INPUT Start Marker
import Literature.Probability.RandomPlanarGeometry.HexSAWSurfaceWallRenewalSlackFourFourDown
import Literature.Probability.RandomPlanarGeometry.HexSAWSurfaceWallRenewalSlackFourFourDownSystems
import Literature.Probability.RandomPlanarGeometry.HexSAWSurfaceWallRenewalSlackFourFourDownIntTableDDDDUUUU
import Literature.Probability.RandomPlanarGeometry.HexSAWSurfaceWallRenewalSlackFourFourDownIntTableDDDUDUUU
import Literature.Probability.RandomPlanarGeometry.HexSAWSurfaceWallRenewalSlackFourFourDownIntTableDDDUUDUU
import Literature.Probability.RandomPlanarGeometry.HexSAWSurfaceWallRenewalSlackFourFourDownIntTableDDUDDUUU
import Literature.Probability.RandomPlanarGeometry.HexSAWSurfaceWallRenewalSlackFourFourDownIdentDeep
import Literature.Probability.RandomPlanarGeometry.HexSAWSurfaceWallRenewalSlackFourFourDownIdentShallow
import Literature.Probability.RandomPlanarGeometry.HexSAWSurfaceWallRenewalSlackFourFourDownReturnSystem
import HarnessLib

/-!
# Hexagonal-lattice SAWs at a surface: slack four — the exact four-down law and the exact slack-four row

Irreducible positive wall bridges (`ipwb m`, the wall renewal blocks of the brick-wall = hexagonal half-plane walk)
of length `m = 6k + 4` with `k` surface visits — slack four — and exactly four down steps. The chain closes here:
the five orders (`four_down_slack_four`, `…SlackFourFourDown`), the runs, the constraint systems
(`…SlackFourFourDownSystems`, `…SlackFourFourDownReturnSystem`), the integer tables (`…IntTableDDDDUUUU`,
`…DDDUDUUU`, `…DDDUUDUU`, `…DDUDDUUU`, `…ReturnHyp`) and the identification with the table walks (`…IdentDeep`,
`…IdentShallow`, `…ReturnSystem`) place every such block in `ddddBlocks k` (`…SlackFourFourDownCount`), whose
cardinality and floor are known there:

* `four_down_mem_ddddBlocks` — ★★ the classification: every block of the four-down stratum at slack four is one of
  the table walks of the sixteen families A7 – A15, B5.

* `twelve_mul_card_filter_visits_four_down` — ★★★ the exact four-down law
  `12 · #{ω ∈ ipwb (6k+4) : visits = k, #stepsD = 4} = (k − 2)(2k⁴ − 7k³ + 4k² + 7k + 6)` (`k ≥ 2`;
  `0, 3, 27, 129, 424, 1105, 2463, …`).

* `twelve_mul_card_filter_visits_slack_four` — ★★★★ the exact slack-four row of the surface renewal table:
  `12 · N(6k+4, k) = 2k⁵ − 11k⁴ + 30k³ + 5k² − 38k + 60` (`k ≥ 2`; `N = 11, 33, 95, 260, 649, 1461, 2993, …`), from
  the four-down law and the census of at most three down steps `two_mul_card_filter_visits_slack_four`
  (`…SlackFourRow`).

STATUS: lane theorems of the a-idea-1 bridge/renewal lineage, car 101 «the four-down law» — closes
FINDING-HEX-WALL-SLACK-FOUR-LAW (the floor `slack_four_quintic_floor` of `…SlackFourFourDownCount` becomes
an equality). OURS (elementary): the fourth rung, after the one-, two- and three-down laws, of the exact
renewal structure behind the critical surface fugacity `1 + √2` of the honeycomb lattice. Sources: the
renewal / irreducible-bridge structure [MS] Madras–Slade §4.2 (Definition 4.2.1, p. 90; (4.2.2); remark
before (4.2.21), p. 94), the critical fugacity [BBDDG] Beaton–Bousquet-Mélou–de Gier–Duminil-Copin–Guttmann
§3.1, the brick-wall frame [EJ] Enting–Jensen §7.4.2, Fig. 7.10 — none states these laws. No
`set_option maxHeartbeats` line is used.
-/

namespace Literature.Probability.RandomPlanarGeometry.SAW.HexBW.Wall

open Finset Filter Function
open Literature.Probability.LatticeModels Literature.Probability.Percolation SimpleGraph

variable {ω : ℕ → Site 2}

/-- ★★ **Classification of the four-down stratum at slack four.** For `k ≥ 2`, an irreducible positive wall bridge
of length `6k + 4` with `k` surface visits and exactly four down steps is one of the `(k−2)(2k⁴−7k³+4k²+7k+6)/12`
table walks of `ddddBlocks k` (families A7 – A10 for the order `D D D D U U U U`, A11 – A12 for `D D D U D U U U`,
A13 for `D D D U U D U U`, A14 – A15 for `D D U D D U U U`, B5 for the wall-return order `D D U U D D U U`). Proof:
`four_down_slack_four` separates the five orders; per order the runs (`…4_runs`), the system (`…4_hyp`), the integer
table (`…4_int_table`) and the identification (`…4_eq_s4a` … `…4_eq_s4j`, then `s4j_mem_ddddBlocks` for B5). OURS —
the hexagonal-lattice analogue of enumerating irreducible bridges by their dives.
[cite: MadrasSlade1993, §4.2, Definition 4.2.1 (p. 90), remark before (4.2.21) (p. 94)]
[cite: EntingJensen2009, §7.4.2, Fig. 7.10] -/
theorem four_down_mem_ddddBlocks {k m : ℕ} (hk : 2 ≤ k) (hm : m = 6 * k + 4) (hω : ω ∈ ipwb m) (hv : visits m ω = k)
    (hcD : #(stepsD m ω) = 4) : ω ∈ ddddBlocks k := by
  classical
  obtain
      ⟨p₁, p₂, p₃, p₄, r₁, r₂, r₃, r₄, hD, hU, h12, h23, h34, hr12, hr23, hr34, -, -, -, -, hp1, -, hR0, hP1x, hP1y,
          hhor,
      hord⟩ := four_down_slack_four hk hm hω hv hcD
  obtain ⟨hpw, -, -⟩ := mem_ipwb.1 hω
  have hs : ω ∈ saws m := saws_of_mem_pwb hpw
  rcases hord with ht4 | ⟨ht3, ht4, ht5⟩ | ⟨ht3, ht5, ht6⟩ | ⟨ht2, ht3, ht5⟩ | ⟨ht2, ht4, ht6⟩
  · -- `D D D D U U U U`: families A7, A8, A9, A10
    obtain ⟨e₁, e₂, e₃, e₄, e₅, e₆, e₇, he₁, he₂, he₃, he₄, he₅, he₆, he₇, hrun1, hrun2, hrun3, hrun4, hrun5,
        hrun6, hrun7, hR8, -⟩ :=
      dddduuuu4_runs hm hω hv hD hU h12 h23 h34 hr12 hr23 hr34 ht4 hp1 hR0 hP1x hP1y hhor
    obtain ⟨c1, c2, c3, c4, c5, c6, c7, hC1, hC2, hC3, hC4, hC5, hC6, hC7, -, H⟩ :=
      dddduuuu4_hyp hk hm hω hv hD hU h12 h23 h34 hr12 hr23 hr34 ht4 hp1 hR0 hP1x hP1y hhor
    rcases dddduuuu4_int_table H with hF | hF | hF | hF
    · exact
        (dddduuuu4_eq_s4a hm hs hR0 he₁ he₂ he₃ he₄ he₅ he₆ he₇ hrun1 hrun2 hrun3 hrun4 hrun5 hrun6 hrun7 hR8 hC1 hC2
            hC3 hC4 hC5 hC6 hC7
        H rfl rfl rfl rfl rfl rfl rfl rfl rfl hF).1
    · exact
        (dddduuuu4_eq_s4b hm hs hR0 he₁ he₂ he₃ he₄ he₅ he₆ he₇ hrun1 hrun2 hrun3 hrun4 hrun5 hrun6 hrun7 hR8 hC1 hC2
            hC3 hC4 hC5 hC6 hC7
        H rfl rfl rfl rfl rfl rfl rfl rfl rfl hF).1
    · exact
        (dddduuuu4_eq_s4c hm hs hR0 he₁ he₂ he₃ he₄ he₅ he₆ he₇ hrun1 hrun2 hrun3 hrun4 hrun5 hrun6 hrun7 hR8 hC1 hC2
            hC3 hC4 hC5 hC6 hC7
        H rfl rfl rfl rfl rfl rfl rfl rfl rfl hF).1
    · exact
        (dddduuuu4_eq_s4d hm hs hR0 he₁ he₂ he₃ he₄ he₅ he₆ he₇ hrun1 hrun2 hrun3 hrun4 hrun5 hrun6 hrun7 hR8 hC1 hC2
            hC3 hC4 hC5 hC6 hC7
        H rfl rfl rfl rfl rfl rfl rfl rfl rfl hF).1
  · -- `D D D U D U U U`: families A11, A12
    obtain ⟨e₁, e₂, e₃, e₄, e₅, e₆, e₇, he₁, he₂, he₃, he₄, he₅, he₆, he₇, hrun1, hrun2, hrun3, hrun4, hrun5,
        hrun6, hrun7, hR8, -⟩ :=
      ddduduuu4_runs hm hω hv hD hU h12 h23 h34 hr12 hr23 hr34 ht3 ht4 ht5 hp1 hR0 hP1x hP1y hhor
    obtain ⟨c1, c2, c3, c4, c5, c6, c7, hC1, hC2, hC3, hC4, hC5, hC6, hC7, -, H⟩ :=
      ddduduuu4_hyp hk hm hω hv hD hU h12 h23 h34 hr12 hr23 hr34 ht3 ht4 ht5 hp1 hR0 hP1x hP1y hhor
    rcases ddduduuu4_int_table H with hF | hF
    · exact
        (ddduduuu4_eq_s4e hm hs hR0 he₁ he₂ he₃ he₄ he₅ he₆ he₇ hrun1 hrun2 hrun3 hrun4 hrun5 hrun6 hrun7 hR8 hC1 hC2
            hC3 hC4 hC5 hC6 hC7
        H rfl rfl rfl rfl rfl rfl rfl rfl rfl hF).1
    · exact
        (ddduduuu4_eq_s4f hm hs hR0 he₁ he₂ he₃ he₄ he₅ he₆ he₇ hrun1 hrun2 hrun3 hrun4 hrun5 hrun6 hrun7 hR8 hC1 hC2
            hC3 hC4 hC5 hC6 hC7
        H rfl rfl rfl rfl rfl rfl rfl rfl rfl hF).1
  · -- `D D D U U D U U`: family A13
    obtain ⟨e₁, e₂, e₃, e₄, e₅, e₆, e₇, he₁, he₂, he₃, he₄, he₅, he₆, he₇, hrun1, hrun2, hrun3, hrun4, hrun5,
        hrun6, hrun7, hR8, -⟩ :=
      ddduuduu4_runs hm hω hv hD hU h12 h23 h34 hr12 hr23 hr34 ht3 ht5 ht6 hp1 hR0 hP1x hP1y hhor
    obtain ⟨c1, c2, c3, c4, c5, c6, c7, hC1, hC2, hC3, hC4, hC5, hC6, hC7, -, H⟩ :=
      ddduuduu4_hyp hk hm hω hv hD hU h12 h23 h34 hr12 hr23 hr34 ht3 ht5 ht6 hp1 hR0 hP1x hP1y hhor
    exact
        (ddduuduu4_eq_s4g hm hs hR0 he₁ he₂ he₃ he₄ he₅ he₆ he₇ hrun1 hrun2 hrun3 hrun4 hrun5 hrun6 hrun7 hR8 hC1 hC2
            hC3 hC4 hC5 hC6 hC7
      H rfl rfl rfl rfl rfl rfl rfl rfl rfl (ddduuduu4_int_table H)).1
  · -- `D D U D D U U U`: families A14, A15
    obtain ⟨e₁, e₂, e₃, e₄, e₅, e₆, e₇, he₁, he₂, he₃, he₄, he₅, he₆, he₇, hrun1, hrun2, hrun3, hrun4, hrun5,
        hrun6, hrun7, hR8, -⟩ :=
      ddudduuu4_runs hm hω hv hD hU h12 h23 h34 hr12 hr23 hr34 ht2 ht3 ht5 hp1 hR0 hP1x hP1y hhor
    obtain ⟨c1, c2, c3, c4, c5, c6, c7, hC1, hC2, hC3, hC4, hC5, hC6, hC7, -, H⟩ :=
      ddudduuu4_hyp hk hm hω hv hD hU h12 h23 h34 hr12 hr23 hr34 ht2 ht3 ht5 hp1 hR0 hP1x hP1y hhor
    rcases ddudduuu4_int_table H with hF | hF
    · exact
        (ddudduuu4_eq_s4h hm hs hR0 he₁ he₂ he₃ he₄ he₅ he₆ he₇ hrun1 hrun2 hrun3 hrun4 hrun5 hrun6 hrun7 hR8 hC1 hC2
            hC3 hC4 hC5 hC6 hC7
        H rfl rfl rfl rfl rfl rfl rfl rfl rfl hF).1
    · exact
        (ddudduuu4_eq_s4i hm hs hR0 he₁ he₂ he₃ he₄ he₅ he₆ he₇ hrun1 hrun2 hrun3 hrun4 hrun5 hrun6 hrun7 hR8 hC1 hC2
            hC3 hC4 hC5 hC6 hC7
        H rfl rfl rfl rfl rfl rfl rfl rfl rfl hF).1
  · -- `D D U U D D U U`: family B5
    obtain ⟨e₁, e₂, e₃, e₄, e₅, e₆, e₇, he₁, he₂, he₃, he₄, he₅, he₆, he₇, hrun1, hrun2, hrun3, hrun4, hrun5,
        hrun6, hrun7, hR8, -⟩ :=
      dduudduu4_runs hm hω hv hD hU h12 h23 h34 hr12 hr23 hr34 ht2 ht4 ht6 hp1 hR0 hP1x hP1y hhor
    obtain ⟨c1, c2, c3, c4, c5, c6, c7, hC1, hC2, hC3, hC4, hC5, hC6, hC7, -, H⟩ :=
      dduudduu4_hyp hk hm hω hv hD hU h12 h23 h34 hr12 hr23 hr34 ht2 ht4 ht6 hp1 hR0 hP1x hP1y hhor
    obtain ⟨a, ha1, ha2, hwa⟩ := dduudduu4_eq_s4j hm hs hR0 he₁ he₂ he₃ he₄ he₅ he₆ he₇ hrun1 hrun2 hrun3 hrun4 hrun5
        hrun6 hrun7 hR8 hC1 hC2 hC3 hC4 hC5 hC6 hC7
      H rfl rfl rfl rfl rfl rfl rfl rfl rfl (dduudduu4_int_table H)
    rw [hwa]
    exact s4j_mem_ddddBlocks ha1 ha2

/-- ★★★ **The exact four-down law at slack four.** For `k ≥ 2`, exactly `(k−2)(2k⁴ − 7k³ + 4k² + 7k + 6)/12`
irreducible positive wall bridges of length `6k + 4` with `k` surface visits have exactly four down steps
(`= 0, 3, 27, 129, 424, 1105, 2463, 4907, 8984` for `k = 2, …, 10`; the lane's enumeration agrees for `k ≤ 8`; the
right side is written truncation-safely, `2k⁴ + 4k² + 7k + 6 ≥ 7k³`). Upper bound: the classification
`four_down_mem_ddddBlocks` and `twelve_mul_card_ddddBlocks`; lower bound:
`le_twelve_mul_card_filter_visits_four_down` (`…SlackFourFourDownCount`). OURS.
[cite: MadrasSlade1993, §4.2, Definition 4.2.1 (p. 90), (4.2.2)]
[cite: BeatonBousquetMelouDeGierDuminilCopinGuttmann2014, §3.1] [cite: EntingJensen2009, §7.4.2, Fig. 7.10] -/
theorem twelve_mul_card_filter_visits_four_down {k m : ℕ} (hk : 2 ≤ k) (hm : m = 6 * k + 4) :
    12 * #((ipwb m).filter fun ω => visits m ω = k ∧ #(stepsD m ω) = 4) =
      (k - 2) * (2 * k ^ 4 + 4 * k ^ 2 + 7 * k + 6 - 7 * k ^ 3) := by
  classical
  refine le_antisymm ?_ (le_twelve_mul_card_filter_visits_four_down hm)
  rw [← twelve_mul_card_ddddBlocks k]
  exact Nat.mul_le_mul_left 12 (card_le_card fun w hw => by
    rw [mem_filter] at hw
    exact four_down_mem_ddddBlocks hk hm hw.1 hw.2.1 hw.2.2)

/-- ★★★★ **The exact slack-four row of the surface renewal table.** For `k ≥ 2`, the number `N(6k+4, k)` of
irreducible positive wall bridges of length `6k + 4` with `k` surface visits satisfies
`12 · N = 2k⁵ − 11k⁴ + 30k³ + 5k² − 38k + 60` (written truncation-safely),
`N = 11, 33, 95, 260, 649, 1461, 2993, 5643, 9934` for `k = 2, …, 10` — the lane's enumeration agrees for
`k ≤ 8`. From the exact four-down law and `two_mul_card_filter_visits_slack_four` (`…SlackFourRow`: the strata
with two and three down steps, none with fewer or more). The floor `slack_four_quintic_floor` of
`…SlackFourFourDownCount` is thereby an equality: the fourth exact row, after `N(6k, k) = 1`-type rows of slack
zero and two, of the renewal structure behind the critical surface fugacity `1 + √2`. OURS.
[cite: MadrasSlade1993, §4.2, Definition 4.2.1 (p. 90), (4.2.2)]
[cite: BeatonBousquetMelouDeGierDuminilCopinGuttmann2014, §3.1] [cite: EntingJensen2009, §7.4.2, Fig. 7.10] -/
theorem twelve_mul_card_filter_visits_slack_four {k m : ℕ} (hk : 2 ≤ k) (hm : m = 6 * k + 4) :
    12 * #((ipwb m).filter fun ω => visits m ω = k) = 2 * k ^ 5 + 30 * k ^ 3 + 5 * k ^ 2 + 60 - (11 * k ^ 4 + 38 * k)
        := by
  have hrow := two_mul_card_filter_visits_slack_four hk hm
  have h4 := twelve_mul_card_filter_visits_four_down hk hm
  obtain ⟨n, rfl⟩ : ∃ n, k = n + 2 := ⟨k - 2, by omega⟩
  have e1 : n + 2 - 2 = n := by omega
  have e2 : n + 2 - 1 = n + 1 := by omega
  have e3 : 2 * (n + 2) ^ 4 + 4 * (n + 2) ^ 2 + 7 * (n + 2) + 6 - 7 * (n + 2) ^ 3 =
      2 * n ^ 4 + 9 * n ^ 3 + 10 * n ^ 2 + 3 * n + 12 := by
    have : 2 * (n + 2) ^ 4 + 4 * (n + 2) ^ 2 + 7 * (n + 2) + 6 =
        7 * (n + 2) ^ 3 + (2 * n ^ 4 + 9 * n ^ 3 + 10 * n ^ 2 + 3 * n + 12) := by ring
    omega
  have e4 : 2 * (n + 2) * (n + 2) + 3 * (n + 2) - 4 = 2 * n ^ 2 + 11 * n + 10 := by
    have : 2 * (n + 2) * (n + 2) + 3 * (n + 2) = 4 + (2 * n ^ 2 + 11 * n + 10) := by ring
    omega
  have e5 : 2 * (n + 2) ^ 5 + 30 * (n + 2) ^ 3 + 5 * (n + 2) ^ 2 + 60 - (11 * (n + 2) ^ 4 + 38 * (n + 2)) =
      2 * n ^ 5 + 9 * n ^ 4 + 22 * n ^ 3 + 81 * n ^ 2 + 150 * n + 132 := by
    have : 2 * (n + 2) ^ 5 + 30 * (n + 2) ^ 3 + 5 * (n + 2) ^ 2 + 60 =
        11 * (n + 2) ^ 4 + 38 * (n + 2) + (2 * n ^ 5 + 9 * n ^ 4 + 22 * n ^ 3 + 81 * n ^ 2 + 150 * n + 132) := by ring
    omega
  rw [e1, e3] at h4
  rw [e2, e4] at hrow
  rw [e5]
  zify at hrow h4 ⊢
  linear_combination 6 * hrow + h4

end Literature.Probability.RandomPlanarGeometry.SAW.HexBW.Wall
INPUT End Marker
REQUIRED ACTION. Read the entries and pick out all lines that include the word "integer".

PROBLEM SOLUTION.
(`…SlackFourFourDownSystems`, `…SlackFourFourDownReturnSystem`), the integer tables (`…IntTableDDDDUUUU`,
`four_down_slack_four` separates the five orders; per order the runs (`…4_runs`), the system (`…4_hyp`), the integer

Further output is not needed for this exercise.